* [ACTIVITY]
Copy exactly the lines of the data below that run from the line holding "(_ : ∀ q ∈ (Sect2.regionOfSet" through the line holding "-- ★ the Landau", both ends included.

* [LISTED ENTRIES]
* * *
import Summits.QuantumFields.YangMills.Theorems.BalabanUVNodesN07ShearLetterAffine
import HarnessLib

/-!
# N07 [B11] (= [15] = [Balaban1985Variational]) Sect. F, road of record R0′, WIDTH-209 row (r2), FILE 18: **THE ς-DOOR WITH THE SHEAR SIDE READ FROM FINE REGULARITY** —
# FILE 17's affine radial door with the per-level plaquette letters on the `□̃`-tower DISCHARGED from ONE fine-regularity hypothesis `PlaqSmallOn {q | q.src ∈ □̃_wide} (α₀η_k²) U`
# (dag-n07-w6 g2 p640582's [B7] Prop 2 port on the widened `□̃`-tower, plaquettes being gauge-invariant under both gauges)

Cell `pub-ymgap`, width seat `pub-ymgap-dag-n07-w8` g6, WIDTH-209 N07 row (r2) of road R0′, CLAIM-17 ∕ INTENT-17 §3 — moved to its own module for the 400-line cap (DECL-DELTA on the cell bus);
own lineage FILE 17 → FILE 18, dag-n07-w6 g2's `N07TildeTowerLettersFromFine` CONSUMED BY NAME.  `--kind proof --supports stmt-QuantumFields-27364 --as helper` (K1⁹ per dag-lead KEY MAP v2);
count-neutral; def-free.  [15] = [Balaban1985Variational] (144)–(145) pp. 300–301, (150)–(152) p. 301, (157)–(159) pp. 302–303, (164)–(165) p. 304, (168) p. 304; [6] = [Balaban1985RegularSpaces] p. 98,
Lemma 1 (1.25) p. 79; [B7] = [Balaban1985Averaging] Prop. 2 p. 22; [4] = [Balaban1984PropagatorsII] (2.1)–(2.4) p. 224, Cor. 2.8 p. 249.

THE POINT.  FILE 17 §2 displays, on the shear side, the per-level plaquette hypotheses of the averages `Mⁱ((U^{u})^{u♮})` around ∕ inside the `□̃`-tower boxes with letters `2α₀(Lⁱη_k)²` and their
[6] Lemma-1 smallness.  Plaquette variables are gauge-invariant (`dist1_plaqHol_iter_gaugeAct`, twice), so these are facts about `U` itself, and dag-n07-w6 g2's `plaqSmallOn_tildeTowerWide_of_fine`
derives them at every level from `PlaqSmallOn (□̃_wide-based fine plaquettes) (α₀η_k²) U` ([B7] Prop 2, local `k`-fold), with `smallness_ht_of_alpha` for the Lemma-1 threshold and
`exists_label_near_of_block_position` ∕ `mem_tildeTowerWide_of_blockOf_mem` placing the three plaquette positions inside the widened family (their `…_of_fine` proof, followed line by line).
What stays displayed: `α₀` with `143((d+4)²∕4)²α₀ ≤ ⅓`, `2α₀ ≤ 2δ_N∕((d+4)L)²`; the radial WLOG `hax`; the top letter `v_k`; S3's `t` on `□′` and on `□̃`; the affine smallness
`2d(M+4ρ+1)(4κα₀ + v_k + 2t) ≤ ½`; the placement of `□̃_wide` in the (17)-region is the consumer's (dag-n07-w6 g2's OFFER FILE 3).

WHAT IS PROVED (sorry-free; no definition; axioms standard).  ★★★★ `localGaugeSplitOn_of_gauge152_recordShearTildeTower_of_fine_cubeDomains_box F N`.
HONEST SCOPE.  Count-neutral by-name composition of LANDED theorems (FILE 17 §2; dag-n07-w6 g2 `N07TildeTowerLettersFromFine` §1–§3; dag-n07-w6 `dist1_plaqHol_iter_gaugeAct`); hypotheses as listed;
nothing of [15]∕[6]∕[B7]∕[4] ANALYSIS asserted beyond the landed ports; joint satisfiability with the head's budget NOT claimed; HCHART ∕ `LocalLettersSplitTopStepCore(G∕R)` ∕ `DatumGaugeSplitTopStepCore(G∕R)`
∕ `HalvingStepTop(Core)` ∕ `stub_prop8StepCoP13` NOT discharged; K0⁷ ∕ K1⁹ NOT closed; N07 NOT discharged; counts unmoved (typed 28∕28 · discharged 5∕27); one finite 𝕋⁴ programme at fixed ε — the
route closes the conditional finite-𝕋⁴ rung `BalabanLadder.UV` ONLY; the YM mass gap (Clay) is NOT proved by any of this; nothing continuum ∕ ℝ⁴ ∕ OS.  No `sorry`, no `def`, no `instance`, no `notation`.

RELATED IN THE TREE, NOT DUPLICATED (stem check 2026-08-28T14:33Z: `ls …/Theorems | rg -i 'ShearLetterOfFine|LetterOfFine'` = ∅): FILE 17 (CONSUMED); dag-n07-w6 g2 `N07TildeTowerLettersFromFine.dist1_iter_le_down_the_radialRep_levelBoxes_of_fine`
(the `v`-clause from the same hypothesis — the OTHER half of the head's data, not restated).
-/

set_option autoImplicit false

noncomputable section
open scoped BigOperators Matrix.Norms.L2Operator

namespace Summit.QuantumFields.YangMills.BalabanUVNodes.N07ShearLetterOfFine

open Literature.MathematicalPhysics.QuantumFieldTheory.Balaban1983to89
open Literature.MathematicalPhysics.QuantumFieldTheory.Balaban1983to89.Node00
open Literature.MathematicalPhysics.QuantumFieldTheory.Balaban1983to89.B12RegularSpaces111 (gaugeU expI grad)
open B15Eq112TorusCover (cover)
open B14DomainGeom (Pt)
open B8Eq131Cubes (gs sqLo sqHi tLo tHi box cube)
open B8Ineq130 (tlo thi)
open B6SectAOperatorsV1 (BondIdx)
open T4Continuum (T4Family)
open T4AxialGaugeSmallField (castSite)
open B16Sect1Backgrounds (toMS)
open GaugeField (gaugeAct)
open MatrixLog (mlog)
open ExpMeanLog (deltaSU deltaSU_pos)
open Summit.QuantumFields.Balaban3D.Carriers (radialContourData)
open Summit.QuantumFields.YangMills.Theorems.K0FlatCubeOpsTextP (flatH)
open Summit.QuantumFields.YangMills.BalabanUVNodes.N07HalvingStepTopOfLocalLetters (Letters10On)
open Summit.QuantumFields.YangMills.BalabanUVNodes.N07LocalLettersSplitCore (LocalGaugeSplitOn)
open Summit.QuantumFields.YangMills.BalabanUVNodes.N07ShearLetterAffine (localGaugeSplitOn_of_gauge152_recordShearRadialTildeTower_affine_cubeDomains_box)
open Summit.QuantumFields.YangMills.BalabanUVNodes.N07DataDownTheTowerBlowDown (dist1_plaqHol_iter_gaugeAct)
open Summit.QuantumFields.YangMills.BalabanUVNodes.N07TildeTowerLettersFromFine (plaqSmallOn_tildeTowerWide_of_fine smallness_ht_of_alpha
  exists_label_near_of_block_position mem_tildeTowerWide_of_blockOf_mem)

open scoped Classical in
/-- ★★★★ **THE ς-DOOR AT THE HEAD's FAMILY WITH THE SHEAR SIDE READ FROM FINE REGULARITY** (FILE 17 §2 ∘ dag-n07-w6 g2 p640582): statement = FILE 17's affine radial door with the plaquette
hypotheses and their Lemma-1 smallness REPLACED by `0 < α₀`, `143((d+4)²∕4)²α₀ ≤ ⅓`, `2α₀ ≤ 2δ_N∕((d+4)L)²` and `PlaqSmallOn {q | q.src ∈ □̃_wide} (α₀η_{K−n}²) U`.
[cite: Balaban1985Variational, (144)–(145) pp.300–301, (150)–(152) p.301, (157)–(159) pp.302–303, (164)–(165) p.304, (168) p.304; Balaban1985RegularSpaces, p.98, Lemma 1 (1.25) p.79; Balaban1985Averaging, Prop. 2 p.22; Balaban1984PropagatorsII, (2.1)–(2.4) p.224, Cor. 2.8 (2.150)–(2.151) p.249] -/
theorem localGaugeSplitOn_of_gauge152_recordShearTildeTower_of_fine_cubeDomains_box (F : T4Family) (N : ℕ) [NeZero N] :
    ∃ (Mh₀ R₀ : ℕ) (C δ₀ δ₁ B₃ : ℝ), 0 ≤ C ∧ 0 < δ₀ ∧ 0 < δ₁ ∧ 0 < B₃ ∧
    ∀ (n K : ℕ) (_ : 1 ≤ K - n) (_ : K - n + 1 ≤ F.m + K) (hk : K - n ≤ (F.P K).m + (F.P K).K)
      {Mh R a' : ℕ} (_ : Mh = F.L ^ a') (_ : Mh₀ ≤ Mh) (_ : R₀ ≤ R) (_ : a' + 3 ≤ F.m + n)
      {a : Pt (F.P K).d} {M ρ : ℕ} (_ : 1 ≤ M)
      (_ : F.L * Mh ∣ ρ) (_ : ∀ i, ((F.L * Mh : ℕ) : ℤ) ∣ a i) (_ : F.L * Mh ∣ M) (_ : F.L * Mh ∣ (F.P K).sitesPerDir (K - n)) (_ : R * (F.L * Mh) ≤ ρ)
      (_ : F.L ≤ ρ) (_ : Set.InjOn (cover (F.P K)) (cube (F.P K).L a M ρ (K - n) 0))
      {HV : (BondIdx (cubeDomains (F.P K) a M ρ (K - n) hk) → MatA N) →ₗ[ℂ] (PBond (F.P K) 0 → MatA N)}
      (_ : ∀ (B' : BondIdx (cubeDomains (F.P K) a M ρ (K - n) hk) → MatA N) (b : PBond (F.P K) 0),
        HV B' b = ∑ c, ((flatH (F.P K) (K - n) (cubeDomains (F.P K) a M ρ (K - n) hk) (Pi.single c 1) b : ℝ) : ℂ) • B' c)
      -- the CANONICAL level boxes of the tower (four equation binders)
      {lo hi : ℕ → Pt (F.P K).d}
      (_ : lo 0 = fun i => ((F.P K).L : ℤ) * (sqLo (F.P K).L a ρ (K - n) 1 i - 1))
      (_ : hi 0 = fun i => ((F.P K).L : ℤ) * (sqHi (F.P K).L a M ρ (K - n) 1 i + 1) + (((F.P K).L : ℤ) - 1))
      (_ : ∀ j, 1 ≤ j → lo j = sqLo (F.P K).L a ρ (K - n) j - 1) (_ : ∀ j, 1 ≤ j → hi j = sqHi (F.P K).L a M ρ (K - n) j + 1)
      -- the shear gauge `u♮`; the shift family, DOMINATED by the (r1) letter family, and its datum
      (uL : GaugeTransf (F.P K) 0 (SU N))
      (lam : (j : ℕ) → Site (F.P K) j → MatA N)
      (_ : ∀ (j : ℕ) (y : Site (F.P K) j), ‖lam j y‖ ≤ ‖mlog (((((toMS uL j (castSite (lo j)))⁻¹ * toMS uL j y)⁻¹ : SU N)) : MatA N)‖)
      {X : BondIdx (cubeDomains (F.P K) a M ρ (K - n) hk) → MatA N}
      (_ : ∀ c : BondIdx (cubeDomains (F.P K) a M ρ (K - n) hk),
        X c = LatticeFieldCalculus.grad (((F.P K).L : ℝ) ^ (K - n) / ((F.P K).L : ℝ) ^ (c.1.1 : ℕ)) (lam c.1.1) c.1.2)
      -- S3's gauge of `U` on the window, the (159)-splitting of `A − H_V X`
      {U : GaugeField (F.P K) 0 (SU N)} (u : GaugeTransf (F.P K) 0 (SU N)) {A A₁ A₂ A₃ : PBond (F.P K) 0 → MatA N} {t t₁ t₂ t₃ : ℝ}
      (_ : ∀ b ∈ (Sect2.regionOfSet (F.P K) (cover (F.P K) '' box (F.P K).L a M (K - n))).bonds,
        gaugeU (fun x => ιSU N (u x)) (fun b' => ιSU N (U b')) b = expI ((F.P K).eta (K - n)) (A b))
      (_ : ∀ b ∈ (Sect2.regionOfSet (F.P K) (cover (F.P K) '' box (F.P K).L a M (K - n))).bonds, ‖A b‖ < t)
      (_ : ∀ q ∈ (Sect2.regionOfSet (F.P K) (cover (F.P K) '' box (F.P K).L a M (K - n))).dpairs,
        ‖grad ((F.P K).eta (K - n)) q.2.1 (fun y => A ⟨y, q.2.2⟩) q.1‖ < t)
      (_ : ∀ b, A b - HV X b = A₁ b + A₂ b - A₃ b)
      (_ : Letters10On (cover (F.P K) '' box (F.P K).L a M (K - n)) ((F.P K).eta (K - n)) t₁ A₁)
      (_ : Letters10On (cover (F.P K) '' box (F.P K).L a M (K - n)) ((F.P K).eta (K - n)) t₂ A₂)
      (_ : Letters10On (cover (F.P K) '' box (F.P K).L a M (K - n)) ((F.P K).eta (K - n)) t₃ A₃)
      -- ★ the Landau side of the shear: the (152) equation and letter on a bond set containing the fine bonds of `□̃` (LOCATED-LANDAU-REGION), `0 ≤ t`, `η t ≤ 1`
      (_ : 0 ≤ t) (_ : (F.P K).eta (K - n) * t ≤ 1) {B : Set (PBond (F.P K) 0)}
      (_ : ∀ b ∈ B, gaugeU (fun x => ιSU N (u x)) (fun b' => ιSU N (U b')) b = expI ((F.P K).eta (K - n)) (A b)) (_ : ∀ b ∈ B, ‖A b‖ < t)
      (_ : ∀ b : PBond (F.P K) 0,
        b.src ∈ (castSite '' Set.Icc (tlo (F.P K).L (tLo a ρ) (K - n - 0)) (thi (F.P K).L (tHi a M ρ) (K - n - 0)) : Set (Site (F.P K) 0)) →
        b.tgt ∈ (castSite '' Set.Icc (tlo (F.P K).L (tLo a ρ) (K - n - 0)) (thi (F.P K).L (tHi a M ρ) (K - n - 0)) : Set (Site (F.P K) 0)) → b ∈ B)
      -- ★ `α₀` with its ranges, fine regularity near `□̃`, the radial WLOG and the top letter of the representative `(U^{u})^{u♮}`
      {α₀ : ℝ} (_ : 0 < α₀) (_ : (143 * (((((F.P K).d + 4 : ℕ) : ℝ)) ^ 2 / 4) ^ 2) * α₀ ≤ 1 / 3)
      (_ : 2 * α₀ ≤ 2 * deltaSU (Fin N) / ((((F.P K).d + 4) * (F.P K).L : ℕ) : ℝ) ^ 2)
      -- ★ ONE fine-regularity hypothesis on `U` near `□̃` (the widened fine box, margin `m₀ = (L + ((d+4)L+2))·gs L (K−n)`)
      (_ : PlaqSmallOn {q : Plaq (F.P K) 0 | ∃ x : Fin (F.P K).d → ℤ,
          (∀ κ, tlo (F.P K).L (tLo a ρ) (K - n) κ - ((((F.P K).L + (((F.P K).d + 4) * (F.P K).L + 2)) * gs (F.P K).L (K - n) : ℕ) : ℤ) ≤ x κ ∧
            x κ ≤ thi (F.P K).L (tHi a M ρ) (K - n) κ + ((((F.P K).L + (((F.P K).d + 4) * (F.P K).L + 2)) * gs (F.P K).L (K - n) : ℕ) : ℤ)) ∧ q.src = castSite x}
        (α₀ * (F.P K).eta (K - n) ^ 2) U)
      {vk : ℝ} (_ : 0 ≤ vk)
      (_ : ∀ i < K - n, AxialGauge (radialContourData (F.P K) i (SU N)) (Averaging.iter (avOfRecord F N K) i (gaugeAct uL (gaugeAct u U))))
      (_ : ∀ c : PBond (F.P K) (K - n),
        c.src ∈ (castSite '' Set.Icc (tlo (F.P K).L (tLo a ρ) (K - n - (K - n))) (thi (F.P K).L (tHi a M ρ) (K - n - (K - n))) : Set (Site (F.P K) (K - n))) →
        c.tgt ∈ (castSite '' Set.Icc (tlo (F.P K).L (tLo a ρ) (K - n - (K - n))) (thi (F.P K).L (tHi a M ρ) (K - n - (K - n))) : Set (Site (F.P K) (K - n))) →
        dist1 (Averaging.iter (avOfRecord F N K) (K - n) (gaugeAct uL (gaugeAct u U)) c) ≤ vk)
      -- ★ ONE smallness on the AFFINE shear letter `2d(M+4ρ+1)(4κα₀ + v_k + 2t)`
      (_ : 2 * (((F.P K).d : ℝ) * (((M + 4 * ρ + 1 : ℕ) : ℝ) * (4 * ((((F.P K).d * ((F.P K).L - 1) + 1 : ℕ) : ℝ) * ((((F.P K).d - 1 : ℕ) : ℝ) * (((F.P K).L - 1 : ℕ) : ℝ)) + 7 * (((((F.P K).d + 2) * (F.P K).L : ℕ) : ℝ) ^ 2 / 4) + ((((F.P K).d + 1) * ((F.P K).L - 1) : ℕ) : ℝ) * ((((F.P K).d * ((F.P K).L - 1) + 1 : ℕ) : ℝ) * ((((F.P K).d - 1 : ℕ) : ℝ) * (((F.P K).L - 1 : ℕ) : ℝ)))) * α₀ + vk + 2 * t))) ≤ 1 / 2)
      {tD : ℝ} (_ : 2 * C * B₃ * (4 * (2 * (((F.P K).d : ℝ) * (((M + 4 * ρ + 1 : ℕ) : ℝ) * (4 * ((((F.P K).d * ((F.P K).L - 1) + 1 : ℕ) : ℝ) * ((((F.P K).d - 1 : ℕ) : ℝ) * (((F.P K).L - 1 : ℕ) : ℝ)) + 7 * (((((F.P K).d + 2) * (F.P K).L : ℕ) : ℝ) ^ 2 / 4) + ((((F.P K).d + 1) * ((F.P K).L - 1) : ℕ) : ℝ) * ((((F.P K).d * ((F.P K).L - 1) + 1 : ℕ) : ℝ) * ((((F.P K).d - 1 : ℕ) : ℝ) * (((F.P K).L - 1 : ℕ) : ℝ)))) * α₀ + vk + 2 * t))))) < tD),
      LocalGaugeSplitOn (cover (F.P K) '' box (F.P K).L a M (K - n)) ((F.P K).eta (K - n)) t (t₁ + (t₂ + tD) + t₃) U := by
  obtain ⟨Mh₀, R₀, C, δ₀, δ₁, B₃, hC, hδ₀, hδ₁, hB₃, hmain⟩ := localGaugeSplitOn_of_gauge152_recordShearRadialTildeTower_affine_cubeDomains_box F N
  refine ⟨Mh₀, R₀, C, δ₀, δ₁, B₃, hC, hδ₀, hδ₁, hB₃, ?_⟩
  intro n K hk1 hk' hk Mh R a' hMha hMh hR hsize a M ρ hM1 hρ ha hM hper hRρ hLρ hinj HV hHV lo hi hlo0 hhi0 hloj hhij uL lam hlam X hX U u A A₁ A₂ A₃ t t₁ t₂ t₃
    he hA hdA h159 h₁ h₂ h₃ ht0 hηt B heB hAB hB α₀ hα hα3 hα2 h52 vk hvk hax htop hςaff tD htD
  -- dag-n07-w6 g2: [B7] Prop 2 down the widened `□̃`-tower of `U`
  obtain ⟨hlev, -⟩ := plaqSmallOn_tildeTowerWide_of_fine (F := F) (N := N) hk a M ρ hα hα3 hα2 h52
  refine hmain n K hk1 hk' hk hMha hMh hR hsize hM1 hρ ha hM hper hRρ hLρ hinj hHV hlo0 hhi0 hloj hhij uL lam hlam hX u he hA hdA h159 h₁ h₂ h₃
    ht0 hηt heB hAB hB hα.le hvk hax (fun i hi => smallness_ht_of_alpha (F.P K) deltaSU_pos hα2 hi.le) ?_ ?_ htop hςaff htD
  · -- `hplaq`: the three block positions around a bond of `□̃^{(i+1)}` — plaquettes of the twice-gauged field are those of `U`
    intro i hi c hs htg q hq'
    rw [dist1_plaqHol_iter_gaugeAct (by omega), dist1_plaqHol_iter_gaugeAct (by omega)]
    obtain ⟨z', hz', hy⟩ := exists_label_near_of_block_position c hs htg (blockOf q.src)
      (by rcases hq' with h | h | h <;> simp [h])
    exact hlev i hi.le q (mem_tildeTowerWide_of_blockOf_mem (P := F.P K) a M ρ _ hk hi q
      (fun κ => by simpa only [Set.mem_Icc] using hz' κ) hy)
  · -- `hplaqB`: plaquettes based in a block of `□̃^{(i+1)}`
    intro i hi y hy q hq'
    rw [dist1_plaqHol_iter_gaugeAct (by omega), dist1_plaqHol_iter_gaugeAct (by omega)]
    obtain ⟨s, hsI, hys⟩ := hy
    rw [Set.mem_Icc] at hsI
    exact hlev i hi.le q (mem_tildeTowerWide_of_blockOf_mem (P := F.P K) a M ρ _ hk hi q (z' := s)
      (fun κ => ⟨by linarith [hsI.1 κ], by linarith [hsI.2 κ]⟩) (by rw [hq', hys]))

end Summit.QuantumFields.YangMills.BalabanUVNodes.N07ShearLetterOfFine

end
* * *
* [EXERCISE RESULT]
      (_ : ∀ q ∈ (Sect2.regionOfSet (F.P K) (cover (F.P K) '' box (F.P K).L a M (K - n))).dpairs,
        ‖grad ((F.P K).eta (K - n)) q.2.1 (fun y => A ⟨y, q.2.2⟩) q.1‖ < t)
      (_ : ∀ b, A b - HV X b = A₁ b + A₂ b - A₃ b)
      (_ : Letters10On (cover (F.P K) '' box (F.P K).L a M (K - n)) ((F.P K).eta (K - n)) t₁ A₁)
      (_ : Letters10On (cover (F.P K) '' box (F.P K).L a M (K - n)) ((F.P K).eta (K - n)) t₂ A₂)
      (_ : Letters10On (cover (F.P K) '' box (F.P K).L a M (K - n)) ((F.P K).eta (K - n)) t₃ A₃)
      -- ★ the Landau side of the shear: the (152) equation and letter on a bond set containing the fine bonds of `□̃` (LOCATED-LANDAU-REGION), `0 ≤ t`, `η t ≤ 1`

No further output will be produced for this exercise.